Permasalahan kian besar karena klub-klub papan atas, seperti MU dan Arsenal, mengisi akademi mereka dengan pemain-pemain muda dari seluruh penjuru dunia, bukan mengutamakan pembinaan pemain muda Inggris. Kewajiban untuk mengembangkan pemain muda berganti menjadi keinginan instan untuk berinvestasi pada produk asing yang hampir atau sudah jadi.

Ada fakta menarik sebenarnya mengenai kesuksesan klub-klub Inggris dengan mengandalkan pemain asing. Seperti disebutkan Mail Online, selama 15 tahun sebelum era Premiership, saat pemain Inggris masih merajai, klub Inggris merebut Piala Champions, kini Liga Champions, enam kali. Namun, dalam 20 tahun era Premiership yang didominasi pemain asing, Inggris hanya berhasil memenangi Liga Champions tiga kali.

Masalah yang hampir sama dihadapi Italia. Selepas kekalahan dari Slowakia yang membuat mereka tersingkir dari Afrika Selatan, kapten ”Azzurri”, Fabio Cannavaro, menyebut persepakbolaan Italia saat ini gagal memproduksi pemain-pemain sekaliber generasi tahun 2006.

”Saya pikir tidak ada banyak perubahan yang bisa kita lakukan. Saat ini, Italia tidak menghasilkan pemain seperti generasi saya saat kami memiliki banyak pemain hebat,” kata Cannavaro dikutip Reuters. ”Ini tidak hanya masalah tim nasional. Ini juga masalah klub.
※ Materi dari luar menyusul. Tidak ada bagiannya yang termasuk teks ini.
import Mathlib.NumberTheory.Padics.PadicNumbers
import Literature.AnabelianGeometry.EtaleTheta.LogDivisorModelTateTowerArithmetic
import Literature.AnabelianGeometry.EtaleTheta.DivisorMonoidsOfGaloisCovering

/-!
# [EtTh] Def. 3.1 / Def. 3.3 / §3 p.72: the arithmetic Tate tower is non-degenerate and its parameter record is
# inhabited (`ℚ` with the `p`-adic valuation)

S. Mochizuki, *The étale theta function …*, Publ. RIMS **45** (2009) [MochizukiEtTh2009], §3: Def. 3.1 / Prop. 3.2
(PRIMS PDF p.70), Def. 3.3 (iii) (p.73), `D₀ → D^cnst` (p.72) [cite: MochizukiEtTh2009, Def 3.3 p.73].

Sequel (abc-iut cell, W6 seat d058 lineage, gen 3) to `LogDivisorModelTateTowerArithmetic.lean` (class (b) model
`TateTowerArith.Datum.model/action/constField`).  Recorded here:
* non-degeneracy of the GEOMETRY: `Datum.coordU` / **`Datum.coordU_not_mem_fZero`** — the Tate coordinate `U` is a
  log-meromorphic, non-constant element of `B₀(Z_∞)` (`B₀ ≠ F₀`); `Datum.nonempty_divisorMonoids` — the Def. 3.3
  (iii) data `DivisorMonoids.ofGaloisAction` exist at this action;
* non-triviality of the CONSTANT-FIELD FUNCTOR: **`Datum.constQuot_leftRegular_mk_eq_iff`** — in `N∖(G/1)` (the
  constant field `Spec L` of `Z^log_∞` with its `Aut(L/K)`-action) a point and its `g`-translate have the same class
  iff `g ∈ ℤ × 1`; so `D₀ → D^cnst` SEES `Aut(L/K)` (contrast: trivial on the bare skeleton,
  `TateTower.subsingleton_constQuotObj`);
* INHABITANT of the parameter record (class (b) NV): **`Datum.rat p : Datum ℚ ℚ`** — the `p`-adic valuation
  `Rat.padicValuation p`, `q = p` (`v p = exp(−1)`), `Aut(ℚ/ℚ) = 1`, and Prop. 3.2 (iii) for `ℚ^×` PROVED
  (`Rat.units_eq_one_of_forall_exists_pow_eq`: an infinitely divisible nonzero rational is `1`, by the growth of
  numerators/denominators of `N`-th roots); hence `nonempty_datum`, and every theorem of the model file is
  non-vacuous (`constGaloisLaw_rat`).  HONEST LABEL: this inhabitant has TRIVIAL `Aut(L/K)`; an inhabitant with
  non-trivial constant-field Galois group needs a number field with a Galois-invariant discrete valuation (e.g. an
  inert prime), not built here.
HONEST FRAMING: consistency witnesses for typed interfaces; nothing here bears on [IUTchIII] Cor. 3.12; no side taken;
typed ≠ proved.
-/

noncomputable section

namespace Literature.AnabelianGeometry.EtaleTheta

open CategoryTheory

namespace LogDivisorModel.TateTowerArith.Datum

variable {K L : Type} [Field K] [Field L] [Algebra K L] (D : Datum K L)

/-! ## Non-degeneracy of the geometry and of the constant-field functor -/

/-- The Tate coordinate `U = 1·U^1` as an equivariant family on the regular `G`-set (the covering `Z_∞` itself):
`g ↦ g·U`. [cite: MochizukiEtTh2009, Def 3.3 p.73] -/
def coordU : D.action.bZero (Action.leftRegular (Grp K L)) :=
  ⟨fun g => D.action.actFn g ((1 : Lˣ), Multiplicative.ofAdd (1 : ℤ)), fun _ => trivial, fun g h => by
    change D.action.actFn ((Action.leftRegular (Grp K L)).ρ g h) _ = _
    rw [Action.ofMulAction_apply, smul_eq_mul, map_mul, MulAut.mul_apply]⟩

/-- **`B₀(Z_∞) ≠ F₀(Z_∞)` in the arithmetic tower**: `U` is NOT constant. [cite: MochizukiEtTh2009, Def 3.3 p.73] -/
theorem coordU_not_mem_fZero : D.coordU ∉ D.action.fZero (Action.leftRegular (Grp K L)) := by
  intro h
  have h1 := h (1 : Grp K L)
  change D.action.actFn 1 ((1 : Lˣ), Multiplicative.ofAdd (1 : ℤ)) ∈ D.model.const at h1
  rw [map_one, MulAut.one_apply] at h1
  obtain ⟨c, hc⟩ := h1
  have h2 := congrArg (fun f : Lˣ × Multiplicative ℤ => Multiplicative.toAdd f.2) hc
  change Multiplicative.toAdd (1 : Multiplicative ℤ) = Multiplicative.toAdd (Multiplicative.ofAdd (1 : ℤ)) at h2
  rw [toAdd_one, toAdd_ofAdd] at h2
  exact zero_ne_one h2

/-- **The Def. 3.3 (iii) data of the arithmetic Tate tower exist** (`DivisorMonoids.ofGaloisAction` at this action).
[cite: MochizukiEtTh2009, Def 3.3 p.73] -/
theorem nonempty_divisorMonoids (D : Datum K L) : Nonempty (DivisorMonoids.{1, 0, 0} (Action (Type 0) (Grp K L))) :=
  ⟨DivisorMonoids.ofGaloisAction D.action D.cuspLaws⟩

/-- **The constant-field functor is NON-trivial on the arithmetic tower**: in `N∖(G/1)` (the constant field of
`Z^log_∞` itself, `= Spec L` with its `Aut(L/K)`-action) a point `s` and its translate `g·s` have the same class iff
`g ∈ ℤ × 1`. [cite: MochizukiEtTh2009, Def 3.3 p.73] -/
theorem constQuot_leftRegular_mk_eq_iff (s : (Action.leftRegular (Grp K L)).V) (g : Grp K L) :
    (Quotient.mk (D.action.constOrbitSetoid (Action.leftRegular (Grp K L))) s :
        (D.action.constQuotObj (Action.leftRegular (Grp K L))).V) =
      Quotient.mk _ ((Action.leftRegular (Grp K L)).ρ g s) ↔ g.2 = 1 := by
  rw [GaloisAction.constQuot_mk_eq_mk_iff]
  change (∃ n ∈ D.action.constInertia, n * (show Grp K L from s) = g * (show Grp K L from s)) ↔ _
  constructor
  · rintro ⟨n, hn, hng⟩
    rw [← mul_right_cancel hng]
    exact (D.mem_constInertia_iff n).1 hn
  · intro hg
    exact ⟨g, (D.mem_constInertia_iff g).2 hg, rfl⟩

end LogDivisorModel.TateTowerArith.Datum

/-! ## Prop. 3.2 (iii) for `ℚ^×` and the inhabitant of the parameter record -/

/-- If `d ^ N = r` in `ℚ` with `N = r.den ≥ 1`, then `r.den = 1` (denominators of `N`-th roots grow like `2^N`).
[folklore] -/
private theorem Rat.den_eq_one_of_pow_eq (r d : ℚ) (h : d ^ r.den = r) : r.den = 1 := by
  have hden : r.den = d.den ^ r.den := by
    conv_lhs => rw [← h]
    rw [Rat.den_pow]
  by_contra hne
  have h2 : 2 ≤ d.den := by
    by_contra hlt
    have hd1 : d.den = 1 := by have := d.den_pos; omega
    rw [hd1, one_pow] at hden
    exact hne hden
  have hle : 2 ^ r.den ≤ d.den ^ r.den := Nat.pow_le_pow_left h2 _
  have hlt : r.den < 2 ^ r.den := Nat.lt_two_pow_self
  omega

/-- If `d ^ N = r ≠ 0` in `ℚ` with `N = |r.num| ≥ 1`, then `|r.num| = 1`. [folklore] -/
private theorem Rat.natAbs_num_eq_one_of_pow_eq (r d : ℚ) (hr : r ≠ 0) (h : d ^ r.num.natAbs = r) :
    r.num.natAbs = 1 := by
  have hnum : r.num.natAbs = d.num.natAbs ^ r.num.natAbs := by
    conv_lhs => rw [← h, Rat.num_pow, Int.natAbs_pow]
  have hpos : 0 < r.num.natAbs := Int.natAbs_pos.2 (Rat.num_ne_zero.2 hr)
  by_contra hne
  have h2 : 2 ≤ d.num.natAbs := by
    by_contra hlt
    interval_cases hd : d.num.natAbs
    · rw [zero_pow hpos.ne'] at hnum; omega
    · rw [one_pow] at hnum; exact hne hnum
  have hle : 2 ^ r.num.natAbs ≤ d.num.natAbs ^ r.num.natAbs := Nat.pow_le_pow_left h2 _
  have hlt : r.num.natAbs < 2 ^ r.num.natAbs := Nat.lt_two_pow_self
  omega

/-- **Prop. 3.2 (iii) for the constants `ℚ^×`**: a nonzero rational admitting an `N`-th root for every `N ≥ 1` is `1`.
[cite: MochizukiEtTh2009, Prop 3.2 p.70] -/
theorem Rat.units_eq_one_of_forall_exists_pow_eq (c : ℚˣ) (h : ∀ N : ℕ+, ∃ d : ℚˣ, d ^ (N : ℕ) = c) : c = 1 := by
  have hr : (c : ℚ) ≠ 0 := c.ne_zero
  -- denominators
  obtain ⟨d₁, hd₁⟩ := h ⟨(c : ℚ).den, (c : ℚ).den_pos⟩
  have hd₁' := congrArg (fun u : ℚˣ => (u : ℚ)) hd₁
  simp only [Units.val_pow_eq_pow_val, PNat.mk_coe] at hd₁'
  have hden : (c : ℚ).den = 1 := Rat.den_eq_one_of_pow_eq (c : ℚ) (d₁ : ℚ) hd₁'
  -- numerators
  obtain ⟨d₂, hd₂⟩ := h ⟨(c : ℚ).num.natAbs, Int.natAbs_pos.2 (Rat.num_ne_zero.2 hr)⟩
  have hd₂' := congrArg (fun u : ℚˣ => (u : ℚ)) hd₂
  simp only [Units.val_pow_eq_pow_val, PNat.mk_coe] at hd₂'
  have hnum : (c : ℚ).num.natAbs = 1 := Rat.natAbs_num_eq_one_of_pow_eq (c : ℚ) (d₂ : ℚ) hr hd₂'
  -- so `c = ±1`, and `c` is a square
  obtain ⟨d, hd⟩ := h 2
  have hsq : (0 : ℚ) ≤ (c : ℚ) := by
    rw [← hd, Units.val_pow_eq_pow_val]
    exact sq_nonneg _
  have hc : (c : ℚ) = (c : ℚ).num := (Rat.coe_int_num_of_den_eq_one hden).symm
  rcases Int.natAbs_eq_iff.1 hnum with h1 | h1
  · exact Units.ext (by rw [hc, h1]; rfl)
  · rw [hc, h1] at hsq
    norm_num at hsq

namespace LogDivisorModel.TateTowerArith

/-- **The parameter record is inhabited**: `ℚ` with the `p`-adic valuation, Tate parameter `q = p`.
(`Aut(ℚ/ℚ)` is trivial — honest label in the module docstring.) [cite: MochizukiEtTh2009, Def 3.1 p.70] -/
def Datum.rat (p : ℕ) [Fact p.Prime] : Datum ℚ ℚ where
  v := Rat.padicValuation p
  finiteDimensional := inferInstance
  v_algEquiv σ x := by
    have hx : σ x = x := by
      have h := σ.commutes x
      rwa [Algebra.algebraMap_self_apply] at h
    rw [hx]
  q := p
  v_q := by
    rw [Algebra.algebraMap_self_apply]
    exact Rat.padicValuation_self p
  eq_one_of_divisible := Rat.units_eq_one_of_forall_exists_pow_eq

/-- Hence `Datum ℚ ℚ` is non-empty. [cite: MochizukiEtTh2009, Def 3.1 p.70] -/
theorem nonempty_datum (p : ℕ) [Fact p.Prime] : Nonempty (Datum ℚ ℚ) := ⟨Datum.rat p⟩

/-- … and the model file's theorems are non-vacuous: e.g. the Galois-correspondence law at the `p`-adic arithmetic
Tate tower over `ℚ`. [cite: MochizukiEtTh2009, Thm 3.7 (iii) p.79] -/
theorem constGaloisLaw_rat (p : ℕ) [Fact p.Prime] : (Datum.rat p).action.ConstGaloisLaw :=
  (Datum.rat p).constGaloisLaw

/-- In the `ℚ`-tower the integral constants are exactly the `p`-integral rationals: `c·U^0 ∈ O^▷` iff `v_p c ≤ 1`.
[cite: MochizukiEtTh2009, Prop 3.4 p.74] -/
theorem rat_emb_mem_intConst_iff (p : ℕ) [Fact p.Prime] (c : ℚˣ) :
    (Datum.rat p).constField.emb c ∈ (Datum.rat p).model.intConst ↔ Rat.padicValuation p (c : ℚ) ≤ 1 :=
  (Datum.rat p).constField.emb_mem_intConst_iff c

end LogDivisorModel.TateTowerArith

end Literature.AnabelianGeometry.EtaleTheta

end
Kami memiliki pemain bagus, tetapi bukan pemain top.”

Sejak lama Italia diserbu pemain asing dan Cannavaro mengeluhkan hal itu menyebabkan mandeknya pembinaan oleh klub, terutama klub-klub papan atas, seperti Inter Milan, AC Milan, dan Juventus. Inter memang merebut treble musim lalu, tetapi tidak ada pemain pilarnya yang berkebangsaan Italia.

Presiden Federasi Sepak Bola Italia (FIGC) Giancarlo Abete sepakat dengan Cannavaro dan percaya ada ”krisis struktural” di Italia. ”Banyak pemain Italia tidak berada dalam level internasional,” kata Abete menyesalkan fakta hanya ada 42 persen pemain Italia di Serie A. ”Uni Eropa dan UEFA harus menyadari apa problemnya karena jika kita gagal mengembangkan olahraga ini lebih baik, risiko tidak hanya satu atau dua federasi saja, tetapi seluruh Eropa.”